== DATA LISTING ==
import Literature.AlgebraicGeometry.Resolution.Hironaka1964LocalComplete
import Literature.AlgebraicGeometry.Resolution.AdicCompletionRegular
import Literature.AlgebraicGeometry.Resolution.GRingAdicCompletionRegularHom
import Literature.AlgebraicGeometry.Resolution.GeometricallyRegularFG
import Literature.AlgebraicGeometry.Resolution.ExcellentRingsEssFiniteType
import Literature.AlgebraicGeometry.Resolution.ExcellentRingsFieldProofs
import Literature.AlgebraicGeometry.Resolution.ResolutionLocalization
import HarnessLib

/-!
# Crux `PatchingRelPerfect` (stmt-ResolutionOfSingularities-16161), line `closed-point-slice`:
# helpers for the stub `stub_algebraizeBlowup` (completion descent in blow-up format)

Route `ResolutionOfSingularities/FrobeniusClosing`, crux #6 `PatchingRelPerfect`. The stub
`stub_algebraizeBlowup` passes from the atom over a COMPLETE regular local base to an algebraic
regular local base `S` (essentially of finite type over a perfect field `k`, closed point) by
completing `S` at `𝔪` and pulling a proper birational `T → Spec S` back to `T̂ = T ×_S Spec Ŝ`.
This file supplies, sorry-free, the facts about `Ŝ` and `T̂` that the passage consumes (the
descent itself is in `FrobeniusClosingPatchingRelPerfectAlgebraizeBlowup.lean`):

* `charP_adicCompletion`, `perfectField_residueField_adicCompletion`,
  `isRegularHom_adicCompletion_of_essFiniteType` (`S` is excellent: `Stacks07QW_field_holds`,
  `IsExcellentRing.of_essFiniteType`; EGA IV₂ 7.8.3 (v)), `specMap_eq_closedPoint_iff`, packaged
  as the registered sub-goal `stub_algebraizeBlowupCompletion`;
* `isBirational_pullback_snd_specMap` — for domains `S ⊆ E` with `E` flat over `S` and a
  birational `f : T → Spec S` from an irreducible `T`, the base change `T ×_S Spec E → Spec E`
  is birational (the preimage of the good open is dense because the flat projection to `T` is
  generizing); hence `T ×_S Spec E` is irreducible;
* `isReduced_pullback_specMap_of_isRegularHom`,
  `isRegularLocalRing_stalk_pullback_of_isRegularHom` — along a regular homomorphism `S → E`
  (`T` locally of finite type over the Noetherian `S`), `T ×_S Spec E` is reduced when `T` is,
  and is regular at every point whose image in `T` is regular (Stacks 07C1
  `IsRegularHom.baseChange_of_essFiniteType` on the charts `Spec (Γ(T, W) ⊗_S E)`, Stacks 07QK
  `IsRegularHom.isReduced`, Matsumura 23.7 `isRegularLocalRing_localization_iff`);
* `comap_map_fst_eq_of_pow_le` — ideal sheaves on `T ×_S Spec E` above `(I 𝒪)ᴺ` are extended
  from `T` when `E ≡ S (mod Iᴺ)` (the descent of fibre-cosupported blow-up centres).

Sources: M. Temkin, Adv. Math. 219 (2008), Lemma 3.1.4, Cor. 3.1.5, proof of Thm. 3.4.1
[Temkin2008]; EGA IV₂ (7.8.3) (v), (7.9.3) [EGAIV2]; H. Matsumura, *Commutative Ring Theory*
(1986), Thm. 23.7, §32 [Matsumura1987]; The Stacks Project, Tags 07C1, 07QK, 01RN [StacksProject].
-/

set_option linter.dupNamespace false -- single-problem summit: doubled namespace component is forced

noncomputable section

open CategoryTheory CategoryTheory.Limits AlgebraicGeometry Literature.AlgebraicGeometry.Resolution
open IsLocalRing TensorProduct TopologicalSpace

namespace Summit.ResolutionOfSingularities.ResolutionOfSingularities.Theorems

universe u

/-! ## The completion of the base -/

section Completion

variable (p : ℕ) (k : Type u) [Field k] (S : Type u) [CommRing S] [IsLocalRing S]
  [IsNoetherianRing S] [Algebra k S]

/-- `Ŝ` has the characteristic of the ground field `k ⊆ S` (the composite `k → S → Ŝ` is an
injective ring homomorphism out of a field). [folklore] -/
theorem charP_adicCompletion [CharP k p] : CharP (AdicCompletion (maximalIdeal S) S) p :=
  charP_of_injective_ringHom
    (f := (algebraMap S (AdicCompletion (maximalIdeal S) S)).comp (algebraMap k S))
    (RingHom.injective _) p

/-- **The residue field of `Ŝ` is perfect** when `S/𝔪` is finite over a perfect field `k`:
`S/𝔪` is then an algebraic extension of `k`, hence perfect, and `Ŝ/𝔪̂ ≅ S/𝔪`
(`AdicCompletion.residueField_map_bijective`). [folklore] -/
theorem perfectField_residueField_adicCompletion [PerfectField k]
    (hfin : Module.Finite k (S ⧸ maximalIdeal S)) :
    PerfectField (ResidueField (AdicCompletion (maximalIdeal S) S)) := by
  haveI : Module.Finite k (ResidueField S) := hfin
  haveI : Algebra.IsAlgebraic k (ResidueField S) := Algebra.IsAlgebraic.of_finite k _
  haveI : PerfectField (ResidueField S) := Algebra.IsAlgebraic.perfectField k
  exact PerfectField.of_ringEquiv (RingEquiv.ofBijective
    (ResidueField.map (algebraMap S (AdicCompletion (maximalIdeal S) S)))
    (AdicCompletion.residueField_map_bijective S))

omit [IsLocalRing S] [IsNoetherianRing S] in
/-- **`S → Ŝ_I` is a regular homomorphism for `S` essentially of finite type over a field**:
such an `S` is excellent (`Stacks07QW_field_holds`, `IsExcellentRing.of_essFiniteType`), and the
adic completions of a quasi-excellent ring are regular homomorphisms (EGA IV₂ 7.8.3 (v),
`isRegularHom_adicCompletion_of_isQuasiExcellentRing`). [cite: EGAIV2, (7.8.3) (v)]
[cite: Temkin2008, Lemma 3.1.4] -/
theorem isRegularHom_adicCompletion_of_essFiniteType [Algebra.EssFiniteType k S] (I : Ideal S) :
    IsRegularHom S (AdicCompletion I S) :=
  have hk : IsExcellentRing k := Stacks07QW_field_holds k k inferInstance
  isRegularHom_adicCompletion_of_isQuasiExcellentRing I
    (hk.of_essFiniteType ‹Algebra.EssFiniteType k S›).isQuasiExcellentRing

omit [Algebra k S] in
/-- The only point of `Spec Ŝ` over the closed point of `Spec S` is the closed point
(`𝔪̂ = 𝔪Ŝ`, `AdicCompletion.maximalIdeal_eq_map`). [folklore] -/
theorem specMap_eq_closedPoint_iff (q : Spec (.of (AdicCompletion (maximalIdeal S) S))) :
    specOfAlgebra S (AdicCompletion (maximalIdeal S) S) q = closedPoint S ↔
      q = closedPoint (AdicCompletion (maximalIdeal S) S) := by
  constructor
  · intro hq
    have h1 : (maximalIdeal S).map (algebraMap S (AdicCompletion (maximalIdeal S) S)) ≤
        q.asIdeal := by
      rw [Ideal.map_le_iff_le_comap]
      have h2 := congrArg PrimeSpectrum.asIdeal hq
      rw [Spec.map_apply, PrimeSpectrum.comap_asIdeal] at h2
      exact le_of_eq h2.symm
    rw [← AdicCompletion.maximalIdeal_eq_map] at h1
    apply PrimeSpectrum.ext
    exact ((IsLocalRing.maximalIdeal.isMaximal _).eq_of_le q.2.ne_top h1).symm
  · rintro rfl
    haveI : IsLocalHom (CommRingCat.ofHom
        (algebraMap S (AdicCompletion (maximalIdeal S) S))).hom :=
      inferInstanceAs (IsLocalHom (algebraMap S (AdicCompletion (maximalIdeal S) S)))
    exact Spec_closedPoint

end Completion

/-- **The completion of the algebraic base satisfies the atom's hypotheses** (registered sub-goal
`stub_algebraizeBlowupCompletion` of `stub_algebraizeBlowup`): for `k` perfect of characteristic
`p` and `S` regular local, essentially of finite type over `k`, with `S/𝔪` finite over `k`, the
`𝔪`-adic completion `Ŝ` has characteristic `p`, PERFECT residue field, and `S → Ŝ` is a regular
homomorphism (`S` is excellent). (Regularity, completeness and `dim Ŝ = dim S` are
`isRegularLocalRing_adicCompletion`, Mathlib's `IsAdicComplete` instance and
`ringKrullDim_adicCompletion`.) [cite: EGAIV2, (7.8.3) (v)] [cite: Matsumura1987, §32 p. 260] -/
theorem stub_algebraizeBlowupCompletion (p : ℕ) (k : Type) [Field k] [CharP k p] [PerfectField k]
    (S : Type) [CommRing S] [IsRegularLocalRing S] [Algebra k S] [Algebra.EssFiniteType k S]
    (hfin : Module.Finite k (S ⧸ IsLocalRing.maximalIdeal S)) :
    CharP (AdicCompletion (IsLocalRing.maximalIdeal S) S) p ∧
      PerfectField (IsLocalRing.ResidueField (AdicCompletion (IsLocalRing.maximalIdeal S) S)) ∧
      IsRegularHom S (AdicCompletion (IsLocalRing.maximalIdeal S) S) :=
  ⟨charP_adicCompletion p k S, perfectField_residueField_adicCompletion k S hfin,
    isRegularHom_adicCompletion_of_essFiniteType k S _⟩

/-! ## The base change of a birational morphism along a flat extension of domains -/

section Birational

variable {S E : Type u} [CommRing S] [CommRing E] [IsDomain S] [IsDomain E] [Algebra S E]
  [Module.Flat S E] (hinj : Function.Injective (algebraMap S E))
  {T : Scheme.{u}} (f : T ⟶ Spec (.of S)) [IrreducibleSpace T] (hbir : IsBirational f)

== WORK INSTRUCTION ==
Up to and including the line with "closed point) by", write out the records above exactly, starting from their first line.

== COMPLETED EXERCISE ==
import Literature.AlgebraicGeometry.Resolution.Hironaka1964LocalComplete
import Literature.AlgebraicGeometry.Resolution.AdicCompletionRegular
import Literature.AlgebraicGeometry.Resolution.GRingAdicCompletionRegularHom
import Literature.AlgebraicGeometry.Resolution.GeometricallyRegularFG
import Literature.AlgebraicGeometry.Resolution.ExcellentRingsEssFiniteType
import Literature.AlgebraicGeometry.Resolution.ExcellentRingsFieldProofs
import Literature.AlgebraicGeometry.Resolution.ResolutionLocalization
import HarnessLib

/-!
# Crux `PatchingRelPerfect` (stmt-ResolutionOfSingularities-16161), line `closed-point-slice`:
# helpers for the stub `stub_algebraizeBlowup` (completion descent in blow-up format)

Route `ResolutionOfSingularities/FrobeniusClosing`, crux #6 `PatchingRelPerfect`. The stub
`stub_algebraizeBlowup` passes from the atom over a COMPLETE regular local base to an algebraic
regular local base `S` (essentially of finite type over a perfect field `k`, closed point) by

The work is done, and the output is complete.